Interpolate Product Attributes

Question

Interpolate Product Attributes

I have a data set from a discrete choice task set that includes two alternatives with three attributes (brand, price, performance). From these data, I took 1,000 draws from the rear distribution, which I will then use to calculate utility and, ultimately, the share of preferences for each person and each draw.

Price and performance were tested at discrete levels (-.2, 0, .2) and (-.25, 0, .25), respectively. I need to be able to interpolate utility between tested attribute levels. Now suppose that linear interpolation is a reasonable statistical problem. In other words, what is the most efficient way to interpolate the price utility if I want to test a scenario with a price 10% lower? I could not come up with a smooth or efficient way to do interpolation. I applied the mapply () approach with the mdply function from plyr

Here are some data and my current approach:

library(plyr) #draws from posterior, 2 respondents, 2 draws each draw <- list(structure(c(-2.403, -2.295, 3.198, 1.378, 0.159, 1.531, 1.567, -1.716, -4.244, 0.819, -1.121, -0.622, 1.519, 1.731, -1.779, 2.84), .Dim = c(2L, 8L), .Dimnames = list(NULL, c("brand_1", "brand_2", "price_1", "price_2", "price_3", "perf_1", "perf_2", "perf_3"))), structure(c(-4.794, -2.147, -1.912, 0.241, 0.084, 0.31, 0.093, -0.249, 0.054, -0.042, 0.248, -0.737, -1.775, 1.803, 0.73, -0.505), .Dim = c(2L, 8L), .Dimnames = list(NULL, c("brand_1", "brand_2", "price_1", "price_2", "price_3", "perf_1", "perf_2", "perf_3")))) #define attributes for each brand: brand constant, price, performance b1 <- c(1, .15, .25) b2 <- c(2, .1, .2) #Create data.frame out of attribute lists. Wil use mdply to go through each interpolateCombos <- data.frame(xout = c(b1,b2), atts = rep(c("Brand", "Price", "Performance"), 2), i = rep(1:2, each = 3), stringsAsFactors = FALSE) #Find point along line. Tried approx(), but too slow findInt <- function(x1,x2,y1,y2,reqx) { range <- x2 - x1 diff <- reqx - x1 out <- y1 + ((y2 - y1)/range) * diff return(out) } calcInterpolate <- function(xout, atts, i){ if (atts == "Brand") { breaks <- 1:2 cols <- 1:2 } else if (atts == "Price"){ breaks <- c(-.2, 0, .2) cols <- 3:5 } else { breaks <- c(-.25, 0, .25) cols <- 6:8 } utils <- draw[[i]][, cols] if (atts == "Brand" | xout %in% breaks){ #Brand can't be interpolated or if level matches a break out <- data.frame(out = utils[, match(xout, breaks)]) } else{ #Must interpolate mi <- min(which(breaks <= xout)) ma <- max(which(breaks >= xout)) out <- data.frame(out = findInt(breaks[mi], breaks[ma], utils[, mi], utils[,ma], xout)) } out$draw <- 1:nrow(utils) return(out) } out <- mdply(interpolateCombos, calcInterpolate)

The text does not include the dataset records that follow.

import Summits.AtomisticToContinuum.HydrodynamicLimit.Theorems.CollisionIsometryCLTCollisionalTransferLocalityDefsC
import Literature.Analysis.FunctionSpaces.TorusCalculusProofs
import Literature.Analysis.FunctionSpaces.TorusSpaceTime
import Literature.Analysis.FluidPDE.HardSphereRegularGeometry
import HarnessLib

/-!
# [A'-kin], part 1: pair kinematics of an ordered contact pair and a Taylor estimate along lines on `𝕋³`
(line `hemisphere-affine-slaving`, crux `CollisionalTransferLocality`, stmt-AtomisticToContinuum-9518)

Helper file (`--supports stmt-AtomisticToContinuum-9518`; registered stub `jumpK_add_jumpK_swap`) of the line lead
(gen 1, seat c2). Deterministic ingredients of the flux form of the collision-jump sum:

* `hasDerivAt_lineMap(_sum)`, `abs_taylor_line_le`, `abs_sym_taylor_le` — calculus along the line
  `θ ↦ x + proj (θ n)` on `𝕋³`: the derivative is `Σ_a n_a ∂_a f`, and if all second partial derivatives of the
  smooth scalar `f` are bounded by `C₂` then `|f(x + proj n) − f(x) − Σ_a n_a ∂_a f(x)| ≤ C₂ (Σ_a |n_a|)²`
  (mean value theorem twice) and the symmetric form `|2(f x' − f x) − Σ_a n_a (∂_a f x' + ∂_a f x)| ≤ 2 C₂ (Σ|n_a|)²`;
* pair kinematics read off `dV`/`dE` (elastic reflection at `n = x_i − x_j`): `Δv_i = ⟪g, ω⟫ ω`, `‖Δv_i‖ = |⟪g, ω⟫|`,
  `Δ(|v_i|²/2) = ⟪g, ω⟫ ⟪V, ω⟫` (`g = v_i − v_j`, `V = (v_i + v_j)/2`, `ω = n/‖n‖`), `x_i = x_j + proj n`, and for a
  pair at minimal-image distance `< 1/2` the swap identities `n_{ji} = −n_{ij}`, `Δv_j = −Δv_i`, `Δ(|v_j|²/2) = −Δ(|v_i|²/2)`;
* `jumpK_add_jumpK_swap` (registered) — THE JUMP OF THE PAIR:
  `jumpK i j + jumpK j i = ⟪g, ω⟫ (⟪ψ(x_i) − ψ(x_j), ω⟫ + (χ(x_i) − χ(x_j)) ⟪V, ω⟫)`;
* `markK_add_markK_swap` — the mark of the pair: `markK i j + markK j i = (ε_N/2)‖Δv_i‖ (m(x_i) + m(x_j))`.
References: Cercignani–Illner–Pulvirenti (1994) §4.2 (elastic reflection); Spohn (1991) Part I §3.2.
-/

namespace Summit.AtomisticToContinuum.HydrodynamicLimit.Theorems.HemisphereAffineSlaving

open scoped BigOperators Topology Classical ENNReal InnerProductSpace
open Filter Set Function MeasureTheory
open Literature.Analysis.FunctionSpaces Literature.Analysis.FluidPDE

noncomputable section

open Literature.MathematicalPhysics.KineticTheory (T3 V3 hsDiameter)

/-! ## A second-order Taylor estimate along lines on `𝕋³` -/

section Taylor

/-- Derivative along a line: `θ ↦ f (x + proj (θ • n))` has derivative `Df(x + proj(θ n)) n`. -/
theorem hasDerivAt_lineMap {F' : Type*} [NormedAddCommGroup F'] [NormedSpace ℝ F'] {f : T3 → F'}
    (hf : Torus.IsContDiff 1 f) (x : T3) (n : V3) (θ : ℝ) :
    HasDerivAt (fun θ : ℝ => f (x + Torus.proj (θ • n)))
      (Torus.fderiv f (x + Torus.proj (θ • n)) n) θ := by
  obtain ⟨y, rfl⟩ := Torus.proj_surjective x
  have hfun : (fun θ : ℝ => f (Torus.proj y + Torus.proj (θ • n))) =
      Torus.lift f ∘ fun θ : ℝ => y + θ • n := by
    funext θ
    simp [Torus.lift_apply, Torus.proj_add]
  rw [hfun, ← Torus.proj_add, ← Torus.fderiv_lift]
  have hd : DifferentiableAt ℝ (Torus.lift f) (y + θ • n) :=
    ((hf : ContDiff ℝ 1 (Torus.lift f)).differentiable one_ne_zero).differentiableAt
  have hline : HasDerivAt (fun θ : ℝ => y + θ • n) n θ := by
    simpa using (hasDerivAt_id θ).smul_const n |>.const_add y
  exact hd.hasFDerivAt.comp_hasDerivAt θ hline

/-- Derivative along a line in partial derivatives: `d/dθ f(x + proj(θ n)) = Σ_a n_a ∂_a f (x + proj(θ n))`
for scalar `C¹` `f`. -/
theorem hasDerivAt_lineMap_sum {f : T3 → ℝ} (hf : Torus.IsContDiff 1 f) (x : T3) (n : V3) (θ : ℝ) :
    HasDerivAt (fun θ : ℝ => f (x + Torus.proj (θ • n)))
      (∑ a, n a * Torus.partialDeriv a f (x + Torus.proj (θ • n))) θ := by
  have h := hasDerivAt_lineMap hf x n θ
  rw [Torus.fderiv_apply_eq_sum_partialDeriv hf] at h
  simpa only [smul_eq_mul] using h

/-- **Second-order Taylor estimate along a line on `𝕋³`.** If all second partial derivatives of the
smooth scalar `f` are bounded by `C₂`, then `|f(x + proj n) − f(x) − Σ_a n_a ∂_a f(x)| ≤ C₂ (Σ_a |n_a|)²`
(mean value theorem twice; the constant is not optimal). -/
theorem abs_taylor_line_le {f : T3 → ℝ} (hf : Torus.IsSmooth f) {C₂ : ℝ}
    (hC : ∀ a b y, |Torus.partialDeriv a (Torus.partialDeriv b f) y| ≤ C₂) (x : T3) (n : V3) :
    |f (x + Torus.proj n) - f x - ∑ a, n a * Torus.partialDeriv a f x| ≤
      C₂ * (∑ a, |n a|) ^ 2 := by
  have hf1 : Torus.IsContDiff 1 f := hf.isContDiff (by simp)
  have hC0 : 0 ≤ C₂ := (abs_nonneg _).trans (hC 0 0 x)
  set S : ℝ := ∑ a, |n a| with hS
  have hS0 : 0 ≤ S := Finset.sum_nonneg fun a _ => abs_nonneg _
  -- the function along the line and its derivative
  set g : ℝ → ℝ := fun θ => f (x + Torus.proj (θ • n)) with hg
  set p : Fin 3 → ℝ → ℝ := fun a θ => Torus.partialDeriv a f (x + Torus.proj (θ • n)) with hp
  set g' : ℝ → ℝ := fun θ => ∑ a, n a * p a θ with hg'
  have hgd : ∀ θ, HasDerivAt g (g' θ) θ := fun θ => hasDerivAt_lineMap_sum hf1 x n θ
  -- each `p a` is Lipschitz with constant `C₂ S` along the line
  have hpd : ∀ a θ, HasDerivAt (p a)
      (∑ b, n b * Torus.partialDeriv b (Torus.partialDeriv a f) (x + Torus.proj (θ • n))) θ :=
    fun a θ => hasDerivAt_lineMap_sum ((hf.partialDeriv a).isContDiff (by simp)) x n θ
  have hpLip : ∀ a, ∀ θ ∈ Icc (0 : ℝ) 1, |p a θ - p a 0| ≤ C₂ * S * θ := by
    intro a θ hθ
    have hbound : ∀ ξ ∈ Ico (0 : ℝ) 1,
        ‖∑ b, n b * Torus.partialDeriv b (Torus.partialDeriv a f) (x + Torus.proj (ξ • n))‖ ≤ C₂ * S := by
      intro ξ _
      rw [Real.norm_eq_abs, hS, Finset.mul_sum]
      refine (Finset.abs_sum_le_sum_abs _ _).trans (Finset.sum_le_sum fun b _ => ?_)
      rw [abs_mul, mul_comm]
      exact mul_le_mul_of_nonneg_right (hC b a _) (abs_nonneg _)
    have h := norm_image_sub_le_of_norm_deriv_le_segment' (f := p a)
      (fun ξ _ => (hpd a ξ).hasDerivWithinAt) hbound θ hθ
    rw [Real.norm_eq_abs, sub_zero] at h
    exact h
  -- mean value theorem for `g` on `[0, 1]`
  have hgc : ContinuousOn g (Icc 0 1) := fun θ _ => (hgd θ).continuousAt.continuousWithinAt
  obtain ⟨ξ, hξ, hslope⟩ := exists_hasDerivAt_eq_slope g g' zero_lt_one hgc (fun θ _ => hgd θ)
  rw [sub_zero, div_one] at hslope
  -- assemble
  have hg1 : g 1 = f (x + Torus.proj n) := by simp [hg]
  have hg0 : g 0 = f x := by simp [hg]
  have hg'0 : g' 0 = ∑ a, n a * Torus.partialDeriv a f x := by simp [hg', hp]
  have hkey : f (x + Torus.proj n) - f x - ∑ a, n a * Torus.partialDeriv a f x = g' ξ - g' 0 := by
    rw [← hg1, ← hg0, ← hg'0, hslope]
  rw [hkey, hg']
  simp only
  rw [← Finset.sum_sub_distrib]
  calc |∑ a, (n a * p a ξ - n a * p a 0)| ≤ ∑ a, |n a * p a ξ - n a * p a 0| :=
        Finset.abs_sum_le_sum_abs _ _
    _ = ∑ a, |n a| * |p a ξ - p a 0| := by
        refine Finset.sum_congr rfl fun a _ => ?_
        rw [← mul_sub, abs_mul]
    _ ≤ ∑ a, |n a| * (C₂ * S) := by
        refine Finset.sum_le_sum fun a _ => mul_le_mul_of_nonneg_left ?_ (abs_nonneg _)
        have h1 := hpLip a ξ (Ioo_subset_Icc_self hξ)
        have hξ1 : C₂ * S * ξ ≤ C₂ * S := mul_le_of_le_one_right (by positivity) hξ.2.le
        exact h1.trans hξ1
    _ = C₂ * S ^ 2 := by rw [← Finset.sum_mul, ← hS]; ring

/-- The symmetric form used pair by pair: for `x' = x + proj n`,
`|2(f x' − f x) − Σ_a n_a (∂_a f x' + ∂_a f x)| ≤ 2 C₂ (Σ_a |n_a|)²`. -/
theorem abs_sym_taylor_le {f : T3 → ℝ} (hf : Torus.IsSmooth f) {C₂ : ℝ}
    (hC : ∀ a b y, |Torus.partialDeriv a (Torus.partialDeriv b f) y| ≤ C₂) (x : T3) (n : V3) :
    |2 * (f (x + Torus.proj n) - f x) -
        ∑ a, n a * (Torus.partialDeriv a f (x + Torus.proj n) + Torus.partialDeriv a f x)| ≤
      2 * C₂ * (∑ a, |n a|) ^ 2 := by
  have h1 := abs_taylor_line_le hf hC x n
  have h2 := abs_taylor_line_le hf hC (x + Torus.proj n) (-n)
  have hx : x + Torus.proj n + Torus.proj (-n) = x := by
    rw [Torus.proj_neg, add_neg_cancel_right]
  rw [hx] at h2
  have hsum : (∑ a, |(-n) a|) = ∑ a, |n a| := Finset.sum_congr rfl fun a _ => by simp
  rw [hsum] at h2
  have hkey : 2 * (f (x + Torus.proj n) - f x) -
      ∑ a, n a * (Torus.partialDeriv a f (x + Torus.proj n) + Torus.partialDeriv a f x) =
      (f (x + Torus.proj n) - f x - ∑ a, n a * Torus.partialDeriv a f x) -
        (f x - f (x + Torus.proj n) - ∑ a, (-n) a * Torus.partialDeriv a f (x + Torus.proj n)) := by
    simp only [PiLp.neg_apply, neg_mul, Finset.sum_neg_distrib, mul_add, Finset.sum_add_distrib]
    ring
  rw [hkey]
  calc _ ≤ |f (x + Torus.proj n) - f x - ∑ a, n a * Torus.partialDeriv a f x| +
        |f x - f (x + Torus.proj n) - ∑ a, (-n) a * Torus.partialDeriv a f (x + Torus.proj n)| :=
        abs_sub _ _
    _ ≤ C₂ * (∑ a, |n a|) ^ 2 + C₂ * (∑ a, |n a|) ^ 2 := add_le_add h1 h2
    _ = 2 * C₂ * (∑ a, |n a|) ^ 2 := by ring

end Taylor

/-! ## Collision kinematics of an ordered pair -/

section PairKinematics

variable {N : ℕ} (w : Cfg N) (i j : Fin (N + 1))

/-- `Δv_i = (⟪g, n⟫/‖n‖²) n` with `g = v_i − v_j`, `n = x_i − x_j`. -/
theorem dV_eq_smul_sepV :
    dV N w i j = (⟪(w i).2 - (w j).2, sepV N w i j⟫_ℝ / ‖sepV N w i j‖ ^ 2) • sepV N w i j := by
  simp only [dV, reflectVel, sepV]
  abel_nf

/-- `Δv_i = ⟪g, ω⟫ ω` with the unit normal `ω = n/‖n‖`. -/
theorem dV_eq_smul_omg : dV N w i j = ⟪(w i).2 - (w j).2, omg N w i j⟫_ℝ • omg N w i j := by
  rw [dV_eq_smul_sepV, omg, inner_smul_right, smul_smul]
  congr 1
  rw [div_eq_mul_inv, ← inv_pow, sq]
  ring

/-- The unit normal has norm `1` off the diagonal junk `n = 0`. -/
theorem norm_omg {w : Cfg N} {i j : Fin (N + 1)} (hn : sepV N w i j ≠ 0) : ‖omg N w i j‖ = 1 := by
  rw [omg, norm_smul, norm_inv, norm_norm, inv_mul_cancel₀ (norm_ne_zero_iff.2 hn)]

/-- `‖Δv_i‖ = |⟪g, ω⟫|` off the junk `n = 0`. -/
theorem norm_dV_eq {w : Cfg N} {i j : Fin (N + 1)} (hn : sepV N w i j ≠ 0) :
    ‖dV N w i j‖ = |⟪(w i).2 - (w j).2, omg N w i j⟫_ℝ| := by
  rw [dV_eq_smul_omg, norm_smul, norm_omg hn, mul_one, Real.norm_eq_abs]

/-- `Δ(|v_i|²/2) = ⟪g, ω⟫ ⟪V, ω⟫` with `V = (v_i + v_j)/2` (also at the junk `n = 0`, both sides `0`). -/
theorem dE_eq_mul_inner :
    dE N w i j = ⟪(w i).2 - (w j).2, omg N w i j⟫_ℝ * ⟪Vcm N w i j, omg N w i j⟫_ℝ := by
  by_cases hn : sepV N w i j = 0
  · have h1 : omg N w i j = 0 := by simp [omg, hn]
    have h2 : dE N w i j = 0 := by
      have : Torus.reprSym ((w i).1 - (w j).1) = 0 := hn
      simp [dE, reflectVel, this]
    simp [h1, h2]
  -- write the pre-collisional velocity as `v_i − Δv_i`
  have hpre : (reflectVel ((Torus.geometry (Fin 3)).sepVec (w i).1 (w j).1) ((w i).2, (w j).2)).1 =
      (w i).2 - dV N w i j := by
    simp only [dV]; abel
  have hω : ‖omg N w i j‖ = 1 := norm_omg hn
  set c : ℝ := ⟪(w i).2 - (w j).2, omg N w i j⟫_ℝ with hc
  have hdv : dV N w i j = c • omg N w i j := dV_eq_smul_omg w i j
  simp only [dE, hpre, hdv, Vcm]
  rw [norm_sub_sq_real, norm_smul, hω, mul_one, Real.norm_eq_abs, sq_abs, inner_smul_right,
    inner_smul_left, inner_add_left]
  have hg : ⟪(w i).2, omg N w i j⟫_ℝ - ⟪(w j).2, omg N w i j⟫_ℝ = c := by
    rw [hc, inner_sub_left]
  simp only [RCLike.conj_to_real]
  linear_combination (c / 2) * hg

/-- Positions of a pair differ by the separation vector: `x_i = x_j + proj n`. -/
theorem fst_eq_fst_add_proj_sepV : (w i).1 = (w j).1 + Torus.proj (sepV N w i j) := by
  rw [sepV, Torus.geometry_sepVec, Torus.proj_reprSym]
  abel

variable {w i j}

/-- For a pair at minimal-image distance `< 1/2` the separation vector is odd under swapping. -/
theorem sepV_swap (h : ‖sepV N w i j‖ < 2⁻¹) : sepV N w j i = -sepV N w i j :=
  (Torus.isHardSphereRegular_geometry h).sepVec_comm (w i).1 (w j).1 le_rfl

/-- Hence the unit normal is odd under swapping. -/
theorem omg_swap (h : ‖sepV N w i j‖ < 2⁻¹) : omg N w j i = -omg N w i j := by
  rw [omg, omg, sepV_swap h, norm_neg, smul_neg]

/-- Momentum conservation in the pair: `Δv_j = −Δv_i`. -/
theorem dV_swap (h : ‖sepV N w i j‖ < 2⁻¹) : dV N w j i = -dV N w i j := by
  rw [dV_eq_smul_omg, dV_eq_smul_omg, omg_swap h, inner_neg_right, ← neg_sub (w i).2,
    inner_neg_left, neg_neg, smul_neg]

/-- `‖Δv_j‖ = ‖Δv_i‖`. -/
theorem norm_dV_swap (h : ‖sepV N w i j‖ < 2⁻¹) : ‖dV N w j i‖ = ‖dV N w i j‖ := by
  rw [dV_swap h, norm_neg]

/-- Energy conservation in the pair: `Δ(|v_j|²/2) = −Δ(|v_i|²/2)`. -/
theorem dE_swap (h : ‖sepV N w i j‖ < 2⁻¹) : dE N w j i = -dE N w i j := by
  rw [dE_eq_mul_inner, dE_eq_mul_inner, omg_swap h, Vcm_swap, inner_neg_right, inner_neg_right,
    ← neg_sub (w i).2, inner_neg_left]
  ring

/-- **The jump of the PAIR.** For an ordered pair at minimal-image distance `< 1/2`, the two ordered
jump kernels add up to `⟪g, ω⟫ (⟪ψ(x_i) − ψ(x_j), ω⟫ + (χ(x_i) − χ(x_j)) ⟪V, ω⟫)`. -/
theorem jumpK_add_jumpK_swap' (h : ‖sepV N w i j‖ < 2⁻¹) (ψ : ℝ → T3 → V3) (χ : ℝ → T3 → ℝ) (s : ℝ) :
    jumpK ψ χ N s w i j + jumpK ψ χ N s w j i =
      ⟪(w i).2 - (w j).2, omg N w i j⟫_ℝ *
        (⟪ψ s (w i).1 - ψ s (w j).1, omg N w i j⟫_ℝ + (χ s (w i).1 - χ s (w j).1) * ⟪Vcm N w i j, omg N w i j⟫_ℝ) := by
  simp only [jumpK, dV_swap h, dE_swap h, dE_eq_mul_inner, dV_eq_smul_omg, inner_neg_right,
    inner_smul_right, inner_sub_left]
  ring

/-- **The mark of the PAIR.** The two ordered flux-form marks add up to
`(ε/2)‖Δv_i‖ (m(x_i) + m(x_j))`, `m(x) = ω⊗ω : ∇ψ(x) + (V·ω)(ω·∇χ(x))` (the mark factor is even in `ω`). -/
theorem markK_add_markK_swap (h : ‖sepV N w i j‖ < 2⁻¹) (σ : ℝ) (ψ : ℝ → T3 → V3) (χ : ℝ → T3 → ℝ)
    (s : ℝ) :
    markK σ ψ χ N s w i j + markK σ ψ χ N s w j i =
      hsDiameter σ N / 2 * ‖dV N w i j‖ *
        (((∑ a, ∑ b, omg N w i j a * omg N w i j b * gradPsi ψ s (w i).1 a b) +
            ⟪Vcm N w i j, omg N w i j⟫_ℝ * ∑ a, omg N w i j a * gradChi χ s (w i).1 a) +
          ((∑ a, ∑ b, omg N w i j a * omg N w i j b * gradPsi ψ s (w j).1 a b) +
            ⟪Vcm N w i j, omg N w i j⟫_ℝ * ∑ a, omg N w i j a * gradChi χ s (w j).1 a)) := by
  simp only [markK, norm_dV_swap h, omg_swap h, Vcm_swap, PiLp.neg_apply, inner_neg_right,
    neg_mul, mul_neg, neg_neg, Finset.sum_neg_distrib]
  ring

end PairKinematics

/-- **Registered stub `jumpK_add_jumpK_swap` — THE JUMP OF THE PAIR.** For an ordered pair at minimal-image
distance `< 1/2`, the two ordered jump kernels of the crux's observable add up to
`⟪g, ω⟫ (⟪ψ(x_i) − ψ(x_j), ω⟫ + (χ(x_i) − χ(x_j)) ⟪V, ω⟫)` — momentum and energy conservation in the pair turn the two
one-particle jumps into FINITE DIFFERENCES of the tests across the contact (Spohn 1991 I §3.2; the `ε(ω·∇)` of
Enskog's collisional transfer before the Taylor step). [folklore] -/
theorem jumpK_add_jumpK_swap : ∀ {N : ℕ} {w : Cfg N} {i j : Fin (N + 1)}, ‖sepV N w i j‖ < 2⁻¹ → ∀ (ψ : ℝ → T3 → V3) (χ : ℝ → T3 → ℝ) (s : ℝ), jumpK ψ χ N s w i j + jumpK ψ χ N s w j i = ⟪(w i).2 - (w j).2, omg N w i j⟫_ℝ * (⟪ψ s (w i).1 - ψ s (w j).1, omg N w i j⟫_ℝ + (χ s (w i).1 - χ s (w j).1) * ⟪Vcm N w i j, omg N w i j⟫_ℝ) :=
  fun h ψ χ s => jumpK_add_jumpK_swap' h ψ χ s


end

end Summit.AtomisticToContinuum.HydrodynamicLimit.Theorems.HemisphereAffineSlaving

To provide the context of what I'm trying to do without interpolating attribute levels, here's how I do it. Note that brands are now defined in terms of column references. p1 and p2 refer to the product definition, u1 and u2 are utility, and s1, s2 are preferred shares for this draw.

Any push in the right direction would be appreciated. My real case has 10 products with 8 attributes each. In 10-kilo draws, my 8 GB ram crawls out, but I can’t get out of this rabbit hole that I dug myself.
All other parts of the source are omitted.